Several clinical factors were predictive of postoperative hypocalcemia in patients undergoing thyroidectomy, a new study identified.
Out of over 126,000 adult patients who underwent total thyroidectomy, nearly 20% had hypocalcemia during the first 30 days following surgery -- defined as a diagnosis of hypocalcemia or hypoparathyroidism -- reported Jonathon Russell, MD, of Johns Hopkins Medicine in Baltimore, and colleagues.
However, hypocalcemia resolved in most patients with time, as it was present in only 4.4% of these patients 1 year after the surgery, the team wrote in .
Russell's group pointed out that current recommendations suggest "recognition of devascularized or inadvertently removed parathyroid glands with prompt autotransplantation and the use of routine postoperative calcium supplementation" in order to help reduce the risk of hypocalcemia development after thyroidectomy.
At the time of thyroidectomy, a little more than 2% of patients had a magnesium disorder, and the presence of that was the strongest predictor of postoperative hypocalcemia -- both shortly after surgery and in the long-term.
Specifically, those with a magnesium disorder had a more than eight-fold higher odds of short-term hypocalcemia after total thyroidectomy (odds ratio 8.40, 95% CI 7.21-9.79). Even more notable, patients with a magnesium disorder at the time of thyroidectomy had more than 25-fold higher odds for long-term hypocalcemia (OR 25.23, 95% CI 19.80-32.17).
"We had previously found a strong link between hypomagnesemia and hypocalcemia after thyroidectomy," Russell told app.
"The big question is if it means anything clinically, or if we are simply demonstrating that some percentage of the population needs more magnesium," he continued, adding that the findings are a reminder to other healthcare professionals "that correcting magnesium levels postoperatively can help some patients after thyroidectomy."
"There may be some patients at higher risk who could also benefit from preoperative intervention, but we will need to examine this more first," he concluded.
Study Details
The retrospective cross-sectional analysis included patient data from large U.S. employment-based database claims. The adult patients underwent a total thyroidectomy for either benign or malignant disease from 2010 to 2012. About half of patients underwent surgery for malignant neoplasm, while the second most common indication was goiter.
The development of postoperative hypocalcemia during the initial 30 days after surgery, as well as 1 year out, was also more likely among female patients and among those who were younger than age 40 at the time of surgery.
Several other clinical factors and comorbidities were also predictive of developing hypocalcemia after thyroidectomy both in the short and long-term, the researchers found:
- Thyroiditis -- short-term: OR 1.48 (95% CI 1.16-1.89) and long-term: OR 1.60 (95% CI 1.13-2.26)
- Cancer -- OR 1.32 (1.05-1.67) and OR 1.17 (0.83-1.63)

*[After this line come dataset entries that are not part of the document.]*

import Literature.Analysis.OperatorTheory.LpDilation
import Mathlib.Analysis.SpecialFunctions.Exp
import HarnessLib

/-!
# The similarity heat semigroup on the Fourier side: an explicit weighted dilation semigroup
  on `L^p` (Jia–Šverák 2015, Lemma 2.1; Albritton–Brué–Colombo 2022, §2 — the free part of `L_ss`)

Analysis/OperatorTheory support file (three definitions with bodies, everything proved, no named
facts). In similarity variables `ξ = x/√t`, `τ = log t` the heat equation becomes
`∂_τ U = (Δ + ½ ξ·∇ + ½) U =: 𝓛 U`, and `e^{τ𝓛} U₀ (ξ) = e^{τ/2} (e^{(e^τ − 1)Δ} U₀)(e^{τ/2} ξ)`.
On the Fourier side (Mathlib's convention `𝓕f(k) = ∫ e^{−2πi⟨x,k⟩} f(x) dx`, so
`(f(b·))^ = b^{−d} f̂(·/b)`, `(e^{sΔ}f)^ = e^{−4π²s‖k‖²} f̂`) this is the **weighted dilation**

  `(M_τ h)(k) = e^{(1−d)τ/2} · exp(−4π²(1 − e^{−τ})‖k‖²) · h(e^{−τ/2} k)`,   `d = dim V`,

which we take as the DEFINITION here (`fourierSimilarityHeat τ`), on `L^p(V; F)` for any
`1 ≤ p < ∞` — no heat-kernel facts are needed:

* `lpMul w … : Lp F p →L[ℂ] Lp F p` (**definition**): multiplication by a bounded measurable
  scalar function, `‖lpMul w f‖ ≤ C ‖f‖`;
* `similarityWeight τ k = e^{(1−d)τ/2} exp(−4π²(1−e^{−τ})‖k‖²)` (**definition**), bounded by
  `e^{(1−d)τ/2}` for `τ ≥ 0`, and the **cocycle identity**
  `similarityWeight τ k * similarityWeight σ (e^{−τ/2} k) = similarityWeight (τ + σ) k`;
* `fourierSimilarityHeat τ := lpMul (similarityWeight τ) ∘ lpDilation (e^{−τ/2})`
  (**definition**), `fourierSimilarityHeat_coeFn`, the **semigroup law**
  `fourierSimilarityHeat (τ + σ) = fourierSimilarityHeat τ * fourierSimilarityHeat σ`,
  `fourierSimilarityHeat_zero = 1`, and the **bound**
  `‖fourierSimilarityHeat τ f‖ ≤ e^{(1−d)τ/2} |e^{dτ/2}|^{1/p} ‖f‖` (for `p = 2`, `d = 3`:
  `e^{−τ/4}`, Jia–Šverák's growth bound giving `σ(𝓛) ⊆ {Re λ ≤ −¼}` on `L²(ℝ³)`).

Strong continuity in `τ` and the conjugation by the `L²` Fourier transform
(`MeasureTheory.Lp.fourierTransformₗᵢ`) — making it a `C0Semigroup` to which the Laplace bridge
`SemigroupLaplaceResolvent*.lean` applies — are the next steps.

## References

* H. Jia, V. Šverák, J. Funct. Anal. 268 (2015), §2, Lemma 2.1 and the formula for `e^{τ𝓛}`.
  [JiaSverak2015]
* D. Albritton, E. Brué, M. Colombo, Ann. of Math. 196 (2022), arXiv:2112.03116, §2.2–§2.3
  (`L_ss = −½(1 + ξ·∇) − Δ + …`; "`e^{τ L_ss}` … as proven in [JŠ15]"). [AlbrittonBrueColombo2022AnnMath]
* Th. Gallay, C. E. Wayne, *Invariant manifolds and the long-time asymptotics of the
  Navier–Stokes and vorticity equations on ℝ²*, Arch. Ration. Mech. Anal. 163 (2002), App. A
  (explicit formula for the semigroup in similarity variables). [folklore]
-/

noncomputable section

open MeasureTheory Filter Topology Real
open scoped ENNReal NNReal

namespace Literature.Analysis.OperatorTheory

variable {V : Type*} [NormedAddCommGroup V] [InnerProductSpace ℝ V] [FiniteDimensional ℝ V]
  [MeasurableSpace V] [BorelSpace V]
variable {F : Type*} [NormedAddCommGroup F] [NormedSpace ℂ F]
variable {p : ℝ≥0∞}

/-! ### Multiplication by a bounded measurable scalar function -/

/-- `w • g ∈ L^p` for `g ∈ L^p` and `w` measurable with `‖w‖ ≤ C`. [folklore] -/
theorem memLp_smul_of_bound {w : V → ℂ} (hw : Measurable w) {C : ℝ} (hC : ∀ k, ‖w k‖ ≤ C)
    {g : V → F} (hg : MemLp g p (volume : Measure V)) :
    MemLp (fun k => w k • g k) p (volume : Measure V) := by
  refine MemLp.of_le_mul (c := C) hg (hw.aestronglyMeasurable.smul hg.aestronglyMeasurable) ?_
  exact Eventually.of_forall fun k => by
    rw [norm_smul]; exact mul_le_mul_of_nonneg_right (hC k) (norm_nonneg _)

/-- `‖w • g‖_p ≤ max C 0 · ‖g‖_p`. [folklore] -/
theorem eLpNorm_smul_le_of_bound {w : V → ℂ} {C : ℝ} (hC : ∀ k, ‖w k‖ ≤ C) (g : V → F) :
    eLpNorm (fun k => w k • g k) p (volume : Measure V) ≤
      ENNReal.ofReal (max C 0) * eLpNorm g p volume :=
  eLpNorm_le_mul_eLpNorm_of_ae_le_mul (Eventually.of_forall fun k => by
    rw [norm_smul]
    exact mul_le_mul_of_nonneg_right ((hC k).trans (le_max_left _ _)) (norm_nonneg _)) p

variable [Fact (1 ≤ p)]

/-- **Multiplication by a bounded measurable scalar function on `L^p(V; F)`** as a bounded
operator. [folklore] -/
def lpMul (w : V → ℂ) (hw : Measurable w) (C : ℝ) (hC : ∀ k, ‖w k‖ ≤ C) :
    Lp F p (volume : Measure V) →L[ℂ] Lp F p (volume : Measure V) :=
  LinearMap.mkContinuous
    { toFun := fun f => (memLp_smul_of_bound hw hC (Lp.memLp f)).toLp _
      map_add' := fun f g => by
        apply Lp.ext
        refine (MemLp.coeFn_toLp _).trans ?_
        refine EventuallyEq.trans ?_ (Lp.coeFn_add _ _).symm
        filter_upwards [Lp.coeFn_add f g,
          MemLp.coeFn_toLp (memLp_smul_of_bound hw hC (Lp.memLp f)),
          MemLp.coeFn_toLp (memLp_smul_of_bound hw hC (Lp.memLp g))] with k hk hx hy
        simp only [Pi.add_apply, hk, hx, hy, smul_add]
      map_smul' := fun c f => by
        apply Lp.ext
        refine (MemLp.coeFn_toLp _).trans ?_
        refine EventuallyEq.trans ?_ (Lp.coeFn_smul _ _).symm
        filter_upwards [Lp.coeFn_smul c f,
          MemLp.coeFn_toLp (memLp_smul_of_bound hw hC (Lp.memLp f))] with k hk hx
        simp only [Pi.smul_apply, hk, hx, RingHom.id_apply, smul_comm c] }
    (max C 0)
    (fun f => by
      simp only [LinearMap.coe_mk, AddHom.coe_mk, Lp.norm_toLp]
      rw [Lp.norm_def]
      have hfin : eLpNorm (f : V → F) p volume ≠ ∞ := (Lp.memLp f).eLpNorm_ne_top
      have h := ENNReal.toReal_mono (ENNReal.mul_ne_top ENNReal.ofReal_ne_top hfin)
        (eLpNorm_smul_le_of_bound (p := p) hC (f : V → F))
      rwa [ENNReal.toReal_mul, ENNReal.toReal_ofReal (le_max_right _ _)] at h)

/-- `lpMul w f = w • f` almost everywhere. [folklore] -/
theorem lpMul_coeFn {w : V → ℂ} (hw : Measurable w) {C : ℝ} (hC : ∀ k, ‖w k‖ ≤ C)
    (f : Lp F p (volume : Measure V)) :
    (lpMul w hw C hC f : V → F) =ᵐ[(volume : Measure V)] fun k => w k • f k :=
  MemLp.coeFn_toLp (memLp_smul_of_bound hw hC (Lp.memLp f))

/-- `‖lpMul w f‖ ≤ max C 0 · ‖f‖`. [folklore] -/
theorem norm_lpMul_apply_le {w : V → ℂ} (hw : Measurable w) {C : ℝ} (hC : ∀ k, ‖w k‖ ≤ C)
    (f : Lp F p (volume : Measure V)) : ‖lpMul w hw C hC f‖ ≤ max C 0 * ‖f‖ := by
  rw [Lp.norm_def, Lp.norm_def, eLpNorm_congr_ae (lpMul_coeFn hw hC f)]
  have hfin : eLpNorm (f : V → F) p volume ≠ ∞ := (Lp.memLp f).eLpNorm_ne_top
  have h := ENNReal.toReal_mono (ENNReal.mul_ne_top ENNReal.ofReal_ne_top hfin)
    (eLpNorm_smul_le_of_bound (p := p) hC (f : V → F))
  rwa [ENNReal.toReal_mul, ENNReal.toReal_ofReal (le_max_right _ _)] at h

/-- `‖lpMul w‖ ≤ max C 0`. [folklore] -/
theorem norm_lpMul_le {w : V → ℂ} (hw : Measurable w) {C : ℝ} (hC : ∀ k, ‖w k‖ ≤ C) :
    ‖(lpMul w hw C hC : Lp F p (volume : Measure V) →L[ℂ] Lp F p (volume : Measure V))‖ ≤
      max C 0 :=
  ContinuousLinearMap.opNorm_le_bound _ (le_max_right _ _) (norm_lpMul_apply_le hw hC)

/-! ### The weight and its cocycle identity -/

/-- The Fourier-side weight of the similarity heat semigroup:
`w_τ(k) = e^{(1−d)τ/2} exp(−4π²(1 − e^{−τ})‖k‖²)`. [cite: JiaSverak2015, §2 (formula for e^{τ𝓛})] -/
def similarityWeight (τ : ℝ) (k : V) : ℝ :=
  Real.exp ((1 - Module.finrank ℝ V) * τ / 2) * Real.exp (-(4 * π ^ 2 * (1 - Real.exp (-τ)) * ‖k‖ ^ 2))

omit [FiniteDimensional ℝ V] [MeasurableSpace V] [BorelSpace V] [Fact (1 ≤ p)] in
/-- The weight is continuous in `k`. [folklore] -/
theorem continuous_similarityWeight (τ : ℝ) : Continuous (similarityWeight (V := V) τ) := by
  unfold similarityWeight
  fun_prop

omit [FiniteDimensional ℝ V] [MeasurableSpace V] [BorelSpace V] [Fact (1 ≤ p)] in
/-- `0 < w_τ(k)`. [folklore] -/
theorem similarityWeight_pos (τ : ℝ) (k : V) : 0 < similarityWeight τ k :=
  mul_pos (Real.exp_pos _) (Real.exp_pos _)

omit [FiniteDimensional ℝ V] [MeasurableSpace V] [BorelSpace V] [Fact (1 ≤ p)] in
/-- `w_τ(k) ≤ e^{(1−d)τ/2}` for `τ ≥ 0` (the Gaussian factor is `≤ 1`). [folklore] -/
theorem similarityWeight_le {τ : ℝ} (hτ : 0 ≤ τ) (k : V) :
    similarityWeight τ k ≤ Real.exp ((1 - Module.finrank ℝ V) * τ / 2) := by
  unfold similarityWeight
  refine mul_le_of_le_one_right (Real.exp_pos _).le (Real.exp_le_one_iff.2 ?_)
  have h1 : 0 ≤ 1 - Real.exp (-τ) := by
    rw [sub_nonneg, Real.exp_le_one_iff]; linarith
  have : 0 ≤ 4 * π ^ 2 * (1 - Real.exp (-τ)) * ‖k‖ ^ 2 := by positivity
  linarith

omit [FiniteDimensional ℝ V] [MeasurableSpace V] [BorelSpace V] [Fact (1 ≤ p)] in
/-- **Cocycle identity** `w_τ(k) · w_σ(e^{−τ/2} k) = w_{τ+σ}(k)` (behind the semigroup law;
the exponent identity `(1 − e^{−τ}) + e^{−τ}(1 − e^{−σ}) = 1 − e^{−(τ+σ)}`). [cite: JiaSverak2015, §2] -/
theorem similarityWeight_mul (τ σ : ℝ) (k : V) :
    similarityWeight τ k * similarityWeight σ (Real.exp (-τ / 2) • k) =
      similarityWeight (τ + σ) k := by
  unfold similarityWeight
  rw [norm_smul, Real.norm_eq_abs, abs_of_pos (Real.exp_pos _), mul_pow, ← Real.exp_nat_mul]
  have h2 : Real.exp ((2 : ℕ) * (-τ / 2)) = Real.exp (-τ) := by
    congr 1; push_cast; ring
  rw [h2]
  rw [mul_mul_mul_comm, ← Real.exp_add, ← Real.exp_add]
  congr 1
  · congr 1; ring
  · congr 1
    rw [show Real.exp (-(τ + σ)) = Real.exp (-τ) * Real.exp (-σ) by
      rw [← Real.exp_add]; ring_nf]
    ring

/-! ### The semigroup -/

omit [FiniteDimensional ℝ V] [Fact (1 ≤ p)] in
/-- Measurability of the complexified weight. [folklore] -/
theorem measurable_similarityWeight_ofReal (τ : ℝ) :
    Measurable fun k : V => (similarityWeight τ k : ℂ) :=
  Complex.measurable_ofReal.comp (continuous_similarityWeight τ).measurable

omit [FiniteDimensional ℝ V] [MeasurableSpace V] [BorelSpace V] [Fact (1 ≤ p)] in
/-- The complexified weight is bounded by `e^{(1−d)τ/2}` for `τ ≥ 0`. [folklore] -/
theorem norm_similarityWeight_ofReal_le (τ : ℝ≥0) (k : V) :
    ‖(similarityWeight (τ : ℝ) k : ℂ)‖ ≤ Real.exp ((1 - Module.finrank ℝ V) * (τ : ℝ) / 2) := by
  rw [Complex.norm_real, Real.norm_eq_abs, abs_of_pos (similarityWeight_pos _ _)]
  exact similarityWeight_le τ.coe_nonneg k

/-- **The similarity heat semigroup on the Fourier side**, `(M_τ h)(k) = w_τ(k) h(e^{−τ/2} k)`,
`τ ≥ 0`, as a bounded operator on `L^p(V; F)` (`1 ≤ p < ∞`). [cite: JiaSverak2015, §2 Lemma 2.1] -/
def fourierSimilarityHeat (hp : p ≠ ∞) (τ : ℝ≥0) :
    Lp F p (volume : Measure V) →L[ℂ] Lp F p (volume : Measure V) :=
  lpMul (fun k => (similarityWeight (τ : ℝ) k : ℂ)) (measurable_similarityWeight_ofReal τ)
      (Real.exp ((1 - Module.finrank ℝ V) * (τ : ℝ) / 2)) (norm_similarityWeight_ofReal_le τ) *
    lpDilation (Real.exp (-(τ : ℝ) / 2)) (Real.exp_pos _).ne' hp

/-- `M_τ f = w_τ • f(e^{−τ/2} ·)` almost everywhere. [cite: JiaSverak2015, §2 Lemma 2.1] -/
theorem fourierSimilarityHeat_coeFn (hp : p ≠ ∞) (τ : ℝ≥0) (f : Lp F p (volume : Measure V)) :
    (fourierSimilarityHeat hp τ f : V → F) =ᵐ[(volume : Measure V)]
      fun k => (similarityWeight (τ : ℝ) k : ℂ) • f (Real.exp (-(τ : ℝ) / 2) • k) := by
  rw [fourierSimilarityHeat, mul_apply_eq_comp]
  refine (lpMul_coeFn _ _ _).trans ?_
  filter_upwards [lpDilation_coeFn (F := F) (Real.exp_pos (-(τ : ℝ) / 2)).ne' hp f] with k hk
  rw [hk]

/-- **The growth bound** `‖M_τ f‖ ≤ e^{(1−d)τ/2} · |e^{dτ/2}|^{1/p} ‖f‖` (for `p = 2`, `d = 3`:
`e^{−τ/4} ‖f‖`). [cite: JiaSverak2015, §2 Lemma 2.1] -/
theorem norm_fourierSimilarityHeat_apply_le (hp : p ≠ ∞) (τ : ℝ≥0)
    (f : Lp F p (volume : Measure V)) :
    ‖fourierSimilarityHeat hp τ f‖ ≤ Real.exp ((1 - Module.finrank ℝ V) * (τ : ℝ) / 2) *
      ((ENNReal.ofReal |((Real.exp (-(τ : ℝ) / 2)) ^ Module.finrank ℝ V)⁻¹| ^
        (1 / p).toReal).toReal * ‖f‖) := by
  rw [fourierSimilarityHeat, mul_apply_eq_comp]
  refine (norm_lpMul_apply_le _ _ _).trans ?_
  rw [max_eq_left (Real.exp_pos _).le, norm_lpDilation_apply]

/-- **`M_0 = 1`.** [cite: JiaSverak2015, §2 Lemma 2.1] -/
theorem fourierSimilarityHeat_zero (hp : p ≠ ∞) :
    (fourierSimilarityHeat hp 0 : Lp F p (volume : Measure V) →L[ℂ] Lp F p (volume : Measure V)) =
      1 := by
  ext1 f
  apply Lp.ext
  refine (fourierSimilarityHeat_coeFn hp 0 f).trans (Eventually.of_forall fun k => ?_)
  simp [similarityWeight]

/-- **The semigroup law `M_{τ+σ} = M_τ M_σ`** (cocycle identity of the weight and
`e^{−σ/2} e^{−τ/2} = e^{−(τ+σ)/2}`). [cite: JiaSverak2015, §2 Lemma 2.1] -/
theorem fourierSimilarityHeat_add (hp : p ≠ ∞) (τ σ : ℝ≥0) :
    (fourierSimilarityHeat hp (τ + σ) :
        Lp F p (volume : Measure V) →L[ℂ] Lp F p (volume : Measure V)) =
      fourierSimilarityHeat hp τ * fourierSimilarityHeat hp σ := by
  ext1 f
  apply Lp.ext
  rw [mul_apply_eq_comp]
  refine (fourierSimilarityHeat_coeFn hp (τ + σ) f).trans ?_
  refine EventuallyEq.trans ?_ (fourierSimilarityHeat_coeFn hp τ _).symm
  filter_upwards [ae_eq_comp_smul (fourierSimilarityHeat_coeFn hp σ f)
    (Real.exp_pos (-(τ : ℝ) / 2)).ne'] with k hk
  rw [hk, smul_smul, smul_smul, ← Complex.ofReal_mul, similarityWeight_mul, ← Real.exp_add,
    NNReal.coe_add]
  congr 2
  ring

/-! ### The growth bound in closed form -/

omit [FiniteDimensional ℝ V] [MeasurableSpace V] [BorelSpace V] in
/-- The `L^p` dilation factor of `x ↦ e^{−τ/2} x` in closed form: `|(e^{−τ/2})^{−d}|^{1/p} = e^{dτ/(2p)}`.
[folklore] -/
theorem dilationFactor_eq (hp : p ≠ ∞) (τ : ℝ) :
    (ENNReal.ofReal |((Real.exp (-τ / 2)) ^ Module.finrank ℝ V)⁻¹| ^ (1 / p).toReal).toReal =
      Real.exp (Module.finrank ℝ V * τ / (2 * p.toReal)) := by
  have hpos : 0 < ((Real.exp (-τ / 2)) ^ Module.finrank ℝ V)⁻¹ := by positivity
  rw [abs_of_pos hpos, ← ENNReal.toReal_rpow, ENNReal.toReal_ofReal hpos.le, ← Real.exp_nat_mul,
    ← Real.exp_neg, ← Real.exp_mul, ENNReal.toReal_div, ENNReal.toReal_one]
  congr 1
  have hp0 : p.toReal ≠ 0 :=
    ENNReal.toReal_ne_zero.2 ⟨(zero_lt_one.trans_le (Fact.out : 1 ≤ p)).ne', hp⟩
  field_simp

/-- **The growth bound in closed form**: `‖M_τ f‖ ≤ e^{((1−d)/2 + d/(2p)) τ} ‖f‖`; for `p = 2`,
`d = 3` the exponent is `−τ/4` (Jia–Šverák: `‖e^{τ𝓛}‖_{L² → L²} ≤ e^{−τ/4}`, whence
`σ(𝓛) ⊆ {Re λ ≤ −¼}`). [cite: JiaSverak2015, §2 Lemma 2.1] -/
theorem norm_fourierSimilarityHeat_apply_le' (hp : p ≠ ∞) (τ : ℝ≥0)
    (f : Lp F p (volume : Measure V)) :
    ‖fourierSimilarityHeat hp τ f‖ ≤
      Real.exp (((1 - Module.finrank ℝ V) / 2 + Module.finrank ℝ V / (2 * p.toReal)) * (τ : ℝ)) *
        ‖f‖ := by
  refine (norm_fourierSimilarityHeat_apply_le hp τ f).trans (le_of_eq ?_)
  rw [dilationFactor_eq hp, ← mul_assoc, ← Real.exp_add]
  congr 2
  ring

/-- The operator-norm form `‖M_τ‖ ≤ 1 · e^{ω τ}`, `ω = (1−d)/2 + d/(2p)`, ready for the Laplace
bridge `C0Semigroup.laplaceResolvent` (growth bound `‖T(t)‖ ≤ M e^{ωt}` with `M = 1`).
[cite: JiaSverak2015, §2 Lemma 2.1] -/
theorem norm_fourierSimilarityHeat_le (hp : p ≠ ∞) (τ : ℝ≥0) :
    ‖(fourierSimilarityHeat hp τ : Lp F p (volume : Measure V) →L[ℂ] Lp F p (volume : Measure V))‖ ≤
      1 * Real.exp (((1 - Module.finrank ℝ V) / 2 + Module.finrank ℝ V / (2 * p.toReal)) * (τ : ℝ)) := by
  rw [one_mul]
  exact ContinuousLinearMap.opNorm_le_bound _ (Real.exp_pos _).le
    (norm_fourierSimilarityHeat_apply_le' hp τ)

end Literature.Analysis.OperatorTheory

- Vitamin D deficiency -- OR 1.96 (1.74-2.21) and OR 3.72 ( 3.30-4.18)
- Concurrent lateral neck dissection -- OR 1.51 (1.37-1.66) and OR 1.95 (1.69-2.26)
- Concurrent central neck dissection -- OR 1.15 (1.07-1.24) and OR 1.25 (1.12-1.40)
- Intraoperative parathyroid -- OR 1.58 (1.46-1.71) and OR, 2.05 (1.82-2.31)
- Recurrent laryngeal nerve injury -- OR, 1.49 (1.27-1.74); OR 2.04 (1.64-2.54)
Not surprisingly, the presence of comorbidities was also tied to higher costs of care. One year after thyroidectomy, patients with a magnesium disorder incurred an average $14,314 higher overall care costs. Those with a recurrent laryngeal nerve injury saw on average $13,286 in higher costs, while those with hypocalcemia had about $3,392 higher costs.
Disclosures
Russell reported no disclosures; one co-author reported personal fees from Medtronic and Hemostatix outside of the study.
Primary Source
JAMA Otolaryngology - Head & Neck Surgery
Liu RH, et al "Association of hypocalcemia and magnesium disorders With thyroidectomy in commercially insured patients" JAMA Otolaryngol Head Neck Surg 2020; DOI: 10.1001/jamaoto.2019.4193.